━━━ RECORDED INFORMATION

/-!
# Route `ByReductionTypeAtTwo` (rung K4), crux C1″ `FineSelmerConjAAtTwoAdditivePotGood` (item stmt-BirchSwinnertonDyer-22615):
# CAPITULATION CERTIFICATE for the census row `194140b1` (cubic `2`-torsion point field of discriminant `-2284`, EVEN class number):
# the displayed hypothesis `e₁ = e₀` of `conjA_two_194140b1_of_fukudaLayers` DISCHARGED — (A)₂ for `194140b1` modulo `hLim2` ALONE
# (a `--supports 22615` file; seat `bsd-2adic-k4-w1` GEN 7; consumer of `…CapitulationCertificate` and `…ClassGroupCyclicCriterion`)

HONEST FRAMING (cell `bsd-2adic`, D-0036/D-0054/D-0152): a per-class stamp, conditional on `hLim2` (Lim 2017 Thm. 3.5 at `2`) BY NAME and on
nothing else; the former displayed numeric equality `ord₂ h(ℚ(θ, √2)) = ord₂ h(ℚ(θ))` (census/PARI) is now KERNEL. Closes nothing at the
`∀`-level; nothing booked; BSD is not proved by any of this.

THE CERTIFICATE (`K = ℚ(θ)`, `θ³ + (-2)θ² + (-16)θ + (-18) = 0`, `K₁ = K(s)`, `s² = 2`):
* K-SIDE (`zpowers_mk0_eq_top_d2284n`): `Cl(K) = ⟨[𝔮]⟩` for `𝔮 = (7, θ − 1)` by a pair-witness Minkowski sweep (`…ClassGroupCyclicCriterion`),
  hence `h_K = ord [𝔮]` — no class number is computed;
* L-SIDE (`capitulationIdentity_d2284n`): in ANY commutative ring with `g(B) = 0`, `S² = 2`, the identity
  `(y) · (7, B − 1, s + 3) = (7) · (7, B − 1, s − 3)` for the explicit `y` below (six generator memberships, each a
  `linear_combination`; found by lattice reduction in `𝓞 K₁`), so the class of `I = (7, θ − 1, s − 3)` — a prime of `K₁` above `𝔮` — is
  `Gal(K₁/K)`-fixed with `N[I] = [𝔮]` (`…CapitulationCertificate`);
* `classNumberPExp_one_eq_zero_layer_d2284n`: the door `classNumberPExp_one_eq_classNumberPExp_zero_of_certificate` (one prime above `2`: Eisenstein model, `existsUnique_two_mem_adjoin_of_eisenstein`).

References: [Fukuda1994] Thm. 1 (1); [Lim2017FineSelmer] Thm. 3.5, Lemma 3.2; [Lang1990] Ch. 13 §4 Lemma 4.1; [Gras2003] II.6.2;
[Marcus1977] Ch. 5 Thm. 37; [Cohen1993] §6.5.
-/

set_option autoImplicit false
-- sibling precedent (`…FukudaRowStampsE.lean`): the directory name repeats the summit name
set_option linter.dupNamespace false

noncomputable section

open scoped Classical IntermediateField NumberField Real nonZeroDivisors

namespace Summit.BirchSwinnertonDyer.BirchSwinnertonDyer.Theorems.AddKatoTwo

open WeierstrassCurve Field Polynomial IsDedekindDomain NumberField Literature.NumberTheory.EllipticCurves
  Literature.NumberTheory.GaloisRepresentations Literature.NumberTheory.IwasawaTheory Literature.NumberTheory.NumberFields
  Summit.BirchSwinnertonDyer.BirchSwinnertonDyer.Theses.ByReductionTypeAtTwo

/-! ## §1 K-side: `Cl(K) = ⟨[𝔮]⟩` -/

section KSide

variable (K : Type) [Field K] [NumberField K]

/-- **`Cl(K) = ⟨[𝔮]⟩`, `𝔮 = (7, θ − 1)`, for every cubic number field whose integers contain a root `θ` of
`X³ + (-2)X² + (-16)X + (-18)`** (`|d_K| ≤ 2284`, `M_K < 14`): a pair-witness sweep over the primes `ℓ < 14` in the order
2, 3, 5, 11, 13 — for each root `a` of the cubic mod `ℓ` an element of `(ℓ, θ − a)` of norm `ℓ · m` with `m` supported on
the primes treated before (listed in the proof). Consequently `h_K = ord [𝔮]` (no class number is computed). KERNEL.
[cite: Marcus1977, Ch. 5 Thm. 37 and the class-group computations after Cor. 2] [cite: Cohen1993, §6.5] -/
theorem zpowers_mk0_eq_top_d2284n (h3 : Module.finrank ℚ K = 3) (b : 𝓞 K)
    (hb : b ^ 3 + (-2 : ℤ) * b ^ 2 + (-16 : ℤ) * b + (-18 : ℤ) = 0)
    (h0 : Ideal.span ({((7 : ℕ) : 𝓞 K), b - ((1 : ℕ) : 𝓞 K)} : Set (𝓞 K)) ∈ (Ideal (𝓞 K))⁰) :
    Subgroup.zpowers (ClassGroup.mk0 ⟨_, h0⟩) = ⊤ := by
  have hirr := irreducible_cubic_d2284n
  have hd : |NumberField.discr K| ≤ (2284 : ℕ) :=
    le_trans (abs_discr_le_abs_cubic_discr K h3 b hirr hb) (by simp only [Cubic.discr]; norm_num)
  have hM := minkowskiBound_lt_of_sqrt_le K h3 hd (s := 47.80) (B := 14)
    ((Real.sqrt_le_sqrt (by norm_num : ((2284 : ℕ) : ℝ) ≤ (47.80 : ℝ) ^ 2)).trans (Real.sqrt_sq (by norm_num)).le) (by norm_num)
  set H : Subgroup (ClassGroup (𝓞 K)) := Subgroup.zpowers (ClassGroup.mk0 ⟨_, h0⟩) with hH
  have hq : ClassIn H (Ideal.span ({((7 : ℕ) : 𝓞 K), b - ((1 : ℕ) : 𝓞 K)} : Set (𝓞 K))) := classIn_zpowers_self K _ h0
  have hS0 := forall_prime_above_nil K H
  -- `ℓ = 7`: roots [1], treated primes []
  have h_7 : ∀ P : Ideal (𝓞 K), P.IsPrime → P ≠ ⊥ → ((7 : ℕ) : 𝓞 K) ∈ P → ClassIn H P :=
    classIn_above_of_pairWitnesses K h3 b hirr hb (ℓ := 7) (by norm_num) (S := []) (by decide) hS0 (fun a ha hdvd => by
      interval_cases a <;> norm_num at hdvd
      · exact Or.inl ⟨by norm_num, hq⟩)
  have hS1 := forall_prime_above_cons K h_7 hS0
  -- `ℓ = 2`: roots [0], treated primes [7]
  have h_2 : ∀ P : Ideal (𝓞 K), P.IsPrime → P ≠ ⊥ → ((2 : ℕ) : 𝓞 K) ∈ P → ClassIn H P :=
    classIn_above_of_pairWitnesses K h3 b hirr hb (ℓ := 2) (by norm_num) (S := [7]) (by decide) hS1 (fun a ha hdvd => by
      interval_cases a <;> norm_num at hdvd
      · exact Or.inr ⟨-2, -1, 0, 1, 1, 0, [], by norm_num, by norm_num, ⟨_, by rw [Nat.cast_one, one_mul]⟩, by norm_num, by decide, by decide⟩)
  have hS2 := forall_prime_above_cons K h_2 hS1
  -- `ℓ = 3`: roots [0], treated primes [2, 7]
  have h_3 : ∀ P : Ideal (𝓞 K), P.IsPrime → P ≠ ⊥ → ((3 : ℕ) : 𝓞 K) ∈ P → ClassIn H P :=
    classIn_above_of_pairWitnesses K h3 b hirr hb (ℓ := 3) (by norm_num) (S := [2, 7]) (by decide) hS2 (fun a ha hdvd => by
      interval_cases a <;> norm_num at hdvd
      · exact Or.inr ⟨3, 1, -1, 1, 49, 2, [7], by norm_num, by norm_num, ⟨_, by rw [Nat.cast_one, one_mul]⟩, by norm_num, by decide, by decide⟩)
  have hS3 := forall_prime_above_cons K h_3 hS2
  -- `ℓ = 5`: roots [1, 2, 4], treated primes [3, 2, 7]
  have h_5 : ∀ P : Ideal (𝓞 K), P.IsPrime → P ≠ ⊥ → ((5 : ℕ) : 𝓞 K) ∈ P → ClassIn H P :=
    classIn_above_of_pairWitnesses K h3 b hirr hb (ℓ := 5) (by norm_num) (S := [3, 2, 7]) (by decide) hS3 (fun a ha hdvd => by
      interval_cases a <;> norm_num at hdvd
      · exact Or.inr ⟨1, -1, 0, 1, 7, 1, [7], by norm_num, by norm_num, ⟨_, by rw [Nat.cast_one, one_mul]⟩, by norm_num, by decide, by decide⟩
      · exact Or.inr ⟨3, 1, 0, 1, 3, 1, [3], by norm_num, by norm_num, ⟨_, by rw [Nat.cast_one, one_mul]⟩, by norm_num, by decide, by decide⟩
      · exact Or.inr ⟨1, 1, 0, 1, 1, 0, [], by norm_num, by norm_num, ⟨_, by rw [Nat.cast_one, one_mul]⟩, by norm_num, by decide, by decide⟩)
  have hS4 := forall_prime_above_cons K h_5 hS3
  -- `ℓ = 11`: roots [], treated primes [5, 3, 2, 7]
  have h_11 : ∀ P : Ideal (𝓞 K), P.IsPrime → P ≠ ⊥ → ((11 : ℕ) : 𝓞 K) ∈ P → ClassIn H P :=
    classIn_above_of_pairWitnesses K h3 b hirr hb (ℓ := 11) (by norm_num) (S := [5, 3, 2, 7]) (by decide) hS4 (fun a ha hdvd => by
      interval_cases a <;> norm_num at hdvd)
  have hS5 := forall_prime_above_cons K h_11 hS4
  -- `ℓ = 13`: roots [], treated primes [11, 5, 3, 2, 7]
  have h_13 : ∀ P : Ideal (𝓞 K), P.IsPrime → P ≠ ⊥ → ((13 : ℕ) : 𝓞 K) ∈ P → ClassIn H P :=
    classIn_above_of_pairWitnesses K h3 b hirr hb (ℓ := 13) (by norm_num) (S := [11, 5, 3, 2, 7]) (by decide) hS5 (fun a ha hdvd => by
      interval_cases a <;> norm_num at hdvd)
  have hS6 := forall_prime_above_cons K h_13 hS5
  exact subgroup_eq_top_of_forall_prime_lt K h3 hM (forall_prime_lt_of_forall_mem K (S := [13, 11, 5, 3, 2, 7]) (by decide) hS6)

end KSide

/-! ## §2 L-side: the ideal identity in `𝓞 K₁` -/

/-- **The capitulation identity for `194140b1`**: in any commutative ring with `B³ + (-2)B² + (-16)B + (-18) = 0` and `S² = 2`,
`(y) · (7, B − 1, s + 3) = (7) · (7, B − 1, s − 3)` for the displayed `y` (coefficients found by LLL in the order
`ℤ[θ, s]` of `K₁ = ℚ(θ, √2)`; each membership is a polynomial identity modulo the two relations). KERNEL.
[cite: Gras2003, II.6.2 (ambiguous ideal classes)] [cite: Cohen2000, §2.3] -/
theorem capitulationIdentity_d2284n {R : Type} [CommRing R] (B S : R)
    (hB : B ^ 3 + ((-2 : ℤ) : R) * B ^ 2 + ((-16 : ℤ) : R) * B + ((-18 : ℤ) : R) = 0) (hS : S ^ 2 = 2) :
    ∃ y : R, (∃ u v w : R, y * ((7 : ℕ) : R) = ((7 : ℕ) : R) * (u * ((7 : ℕ) : R) + v * (B - ((1 : ℕ) : R)) + w * (S - ((3 : ℤ) : R)))) ∧
      (∃ u v w : R, y * (B - ((1 : ℕ) : R)) = ((7 : ℕ) : R) * (u * ((7 : ℕ) : R) + v * (B - ((1 : ℕ) : R)) + w * (S - ((3 : ℤ) : R)))) ∧
      (∃ u v w : R, y * (S + ((3 : ℤ) : R)) = ((7 : ℕ) : R) * (u * ((7 : ℕ) : R) + v * (B - ((1 : ℕ) : R)) + w * (S - ((3 : ℤ) : R)))) ∧
      (∃ u v w : R, ((7 : ℕ) : R) * ((7 : ℕ) : R) = y * (u * ((7 : ℕ) : R) + v * (B - ((1 : ℕ) : R)) + w * (S + ((3 : ℤ) : R)))) ∧
      (∃ u v w : R, ((7 : ℕ) : R) * (B - ((1 : ℕ) : R)) = y * (u * ((7 : ℕ) : R) + v * (B - ((1 : ℕ) : R)) + w * (S + ((3 : ℤ) : R)))) ∧
      (∃ u v w : R, ((7 : ℕ) : R) * (S - ((3 : ℤ) : R)) = y * (u * ((7 : ℕ) : R) + v * (B - ((1 : ℕ) : R)) + w * (S + ((3 : ℤ) : R)))) := by
  refine ⟨((-37 : ℤ) : R) + ((24 : ℤ) : R) * S + ((-10 : ℤ) : R) * B + ((1 : ℤ) : R) * B * S + ((3 : ℤ) : R) * B ^ 2 + ((-1 : ℤ) : R) * B ^ 2 * S, ?_, ?_, ?_, ?_, ?_, ?_⟩
  · exact ⟨((-2 : ℤ) : R) + ((1 : ℤ) : R) * B + ((-2 : ℤ) : R) * B * S, ((1 : ℤ) : R) + ((1 : ℤ) : R) * B + ((-1 : ℤ) : R) * B * S + ((-1 : ℤ) : R) * B ^ 2 + ((1 : ℤ) : R) * B ^ 2 * S, ((-2 : ℤ) : R) * S + ((1 : ℤ) : R) * B + ((1 : ℤ) : R) * B * S + ((-1 : ℤ) : R) * B ^ 2, by push_cast; linear_combination (((7 : ℤ) : R) + ((-7 : ℤ) : R) * S) * hB + (((14 : ℤ) : R) + ((-7 : ℤ) : R) * B) * hS⟩
  · exact ⟨((2 : ℤ) : R) + ((-1 : ℤ) : R) * S, ((1 : ℤ) : R) + ((-1 : ℤ) : R) * S + ((-1 : ℤ) : R) * B, ((-1 : ℤ) : R) * B + ((-1 : ℤ) : R) * B * S, by push_cast; linear_combination (((3 : ℤ) : R) + ((-1 : ℤ) : R) * S) * hB + (((7 : ℤ) : R) * B) * hS⟩
  · exact ⟨((-1 : ℤ) : R), ((-2 : ℤ) : R) * S + ((1 : ℤ) : R) * B, ((-1 : ℤ) : R) * S + ((1 : ℤ) : R) * B, by push_cast; linear_combination (((31 : ℤ) : R) + ((1 : ℤ) : R) * B + ((-1 : ℤ) : R) * B ^ 2) * hS⟩
  · exact ⟨((1 : ℤ) : R) + ((-1 : ℤ) : R) * S + ((-1 : ℤ) : R) * B * S + ((-1 : ℤ) : R) * B ^ 2, ((-1 : ℤ) : R) + ((-2 : ℤ) : R) * S + ((1 : ℤ) : R) * B + ((-1 : ℤ) : R) * B * S + ((-1 : ℤ) : R) * B ^ 2 + ((1 : ℤ) : R) * B ^ 2 * S, ((-1 : ℤ) : R) + ((1 : ℤ) : R) * B * S + ((1 : ℤ) : R) * B ^ 2 * S, by push_cast; linear_combination (((-29 : ℤ) : R) + ((19 : ℤ) : R) * S + ((9 : ℤ) : R) * B + ((-3 : ℤ) : R) * B * S + ((5 : ℤ) : R) * B ^ 2 + ((-4 : ℤ) : R) * B ^ 2 * S) * hB + (((144 : ℤ) : R) + ((163 : ℤ) : R) * B + ((-24 : ℤ) : R) * B * S + ((22 : ℤ) : R) * B ^ 2 + ((-25 : ℤ) : R) * B ^ 2 * S + ((-23 : ℤ) : R) * B ^ 3 + ((-3 : ℤ) : R) * B ^ 4 + ((1 : ℤ) : R) * B ^ 4 * S + ((1 : ℤ) : R) * B ^ 5) * hS⟩
  · exact ⟨((1 : ℤ) : R) + ((1 : ℤ) : R) * S + ((1 : ℤ) : R) * B + ((1 : ℤ) : R) * B * S, ((1 : ℤ) : R) * S + ((-1 : ℤ) : R) * B + ((-1 : ℤ) : R) * B ^ 2, ((-1 : ℤ) : R) * B + ((-1 : ℤ) : R) * B ^ 2 + ((1 : ℤ) : R) * B ^ 2 * S, by push_cast; linear_combination (((2 : ℤ) : R) + ((-3 : ℤ) : R) * S + ((3 : ℤ) : R) * B + ((-8 : ℤ) : R) * B * S + ((3 : ℤ) : R) * B ^ 2 + ((-1 : ℤ) : R) * B ^ 2 * S) * hB + (((-144 : ℤ) : R) + ((-174 : ℤ) : R) * B + ((-12 : ℤ) : R) * B ^ 2 + ((-24 : ℤ) : R) * B ^ 2 * S + ((15 : ℤ) : R) * B ^ 3 + ((-1 : ℤ) : R) * B ^ 3 * S + ((-1 : ℤ) : R) * B ^ 4 + ((1 : ℤ) : R) * B ^ 4 * S) * hS⟩
  · exact ⟨((-1 : ℤ) : R) + ((-1 : ℤ) : R) * S + ((-1 : ℤ) : R) * B + ((-1 : ℤ) : R) * B * S, ((-1 : ℤ) : R) + ((-1 : ℤ) : R) * S + ((1 : ℤ) : R) * B + ((1 : ℤ) : R) * B ^ 2, ((-1 : ℤ) : R) + ((1 : ℤ) : R) * B + ((1 : ℤ) : R) * B ^ 2 + ((-1 : ℤ) : R) * B ^ 2 * S, by push_cast; linear_combination (((1 : ℤ) : R) + ((2 : ℤ) : R) * S + ((-3 : ℤ) : R) * B + ((8 : ℤ) : R) * B * S + ((-3 : ℤ) : R) * B ^ 2 + ((1 : ℤ) : R) * B ^ 2 * S) * hB + (((168 : ℤ) : R) + ((175 : ℤ) : R) * B + ((11 : ℤ) : R) * B ^ 2 + ((24 : ℤ) : R) * B ^ 2 * S + ((-15 : ℤ) : R) * B ^ 3 + ((1 : ℤ) : R) * B ^ 3 * S + ((1 : ℤ) : R) * B ^ 4 + ((-1 : ℤ) : R) * B ^ 4 * S) * hS⟩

━━━━━━

WORK TO COMPLETE> Look back at the entries above. Retype the line with "[cite: Gras2003, II.6.2", the line with "(hB : B ^ 3 + ((-2", and all lines in between.

ANSWER TO THIS EXERCISE>
[cite: Gras2003, II.6.2 (ambiguous ideal classes)] [cite: Cohen2000, §2.3] -/
theorem capitulationIdentity_d2284n {R : Type} [CommRing R] (B S : R)
    (hB : B ^ 3 + ((-2 : ℤ) : R) * B ^ 2 + ((-16 : ℤ) : R) * B + ((-18 : ℤ) : R) = 0) (hS : S ^ 2 = 2) :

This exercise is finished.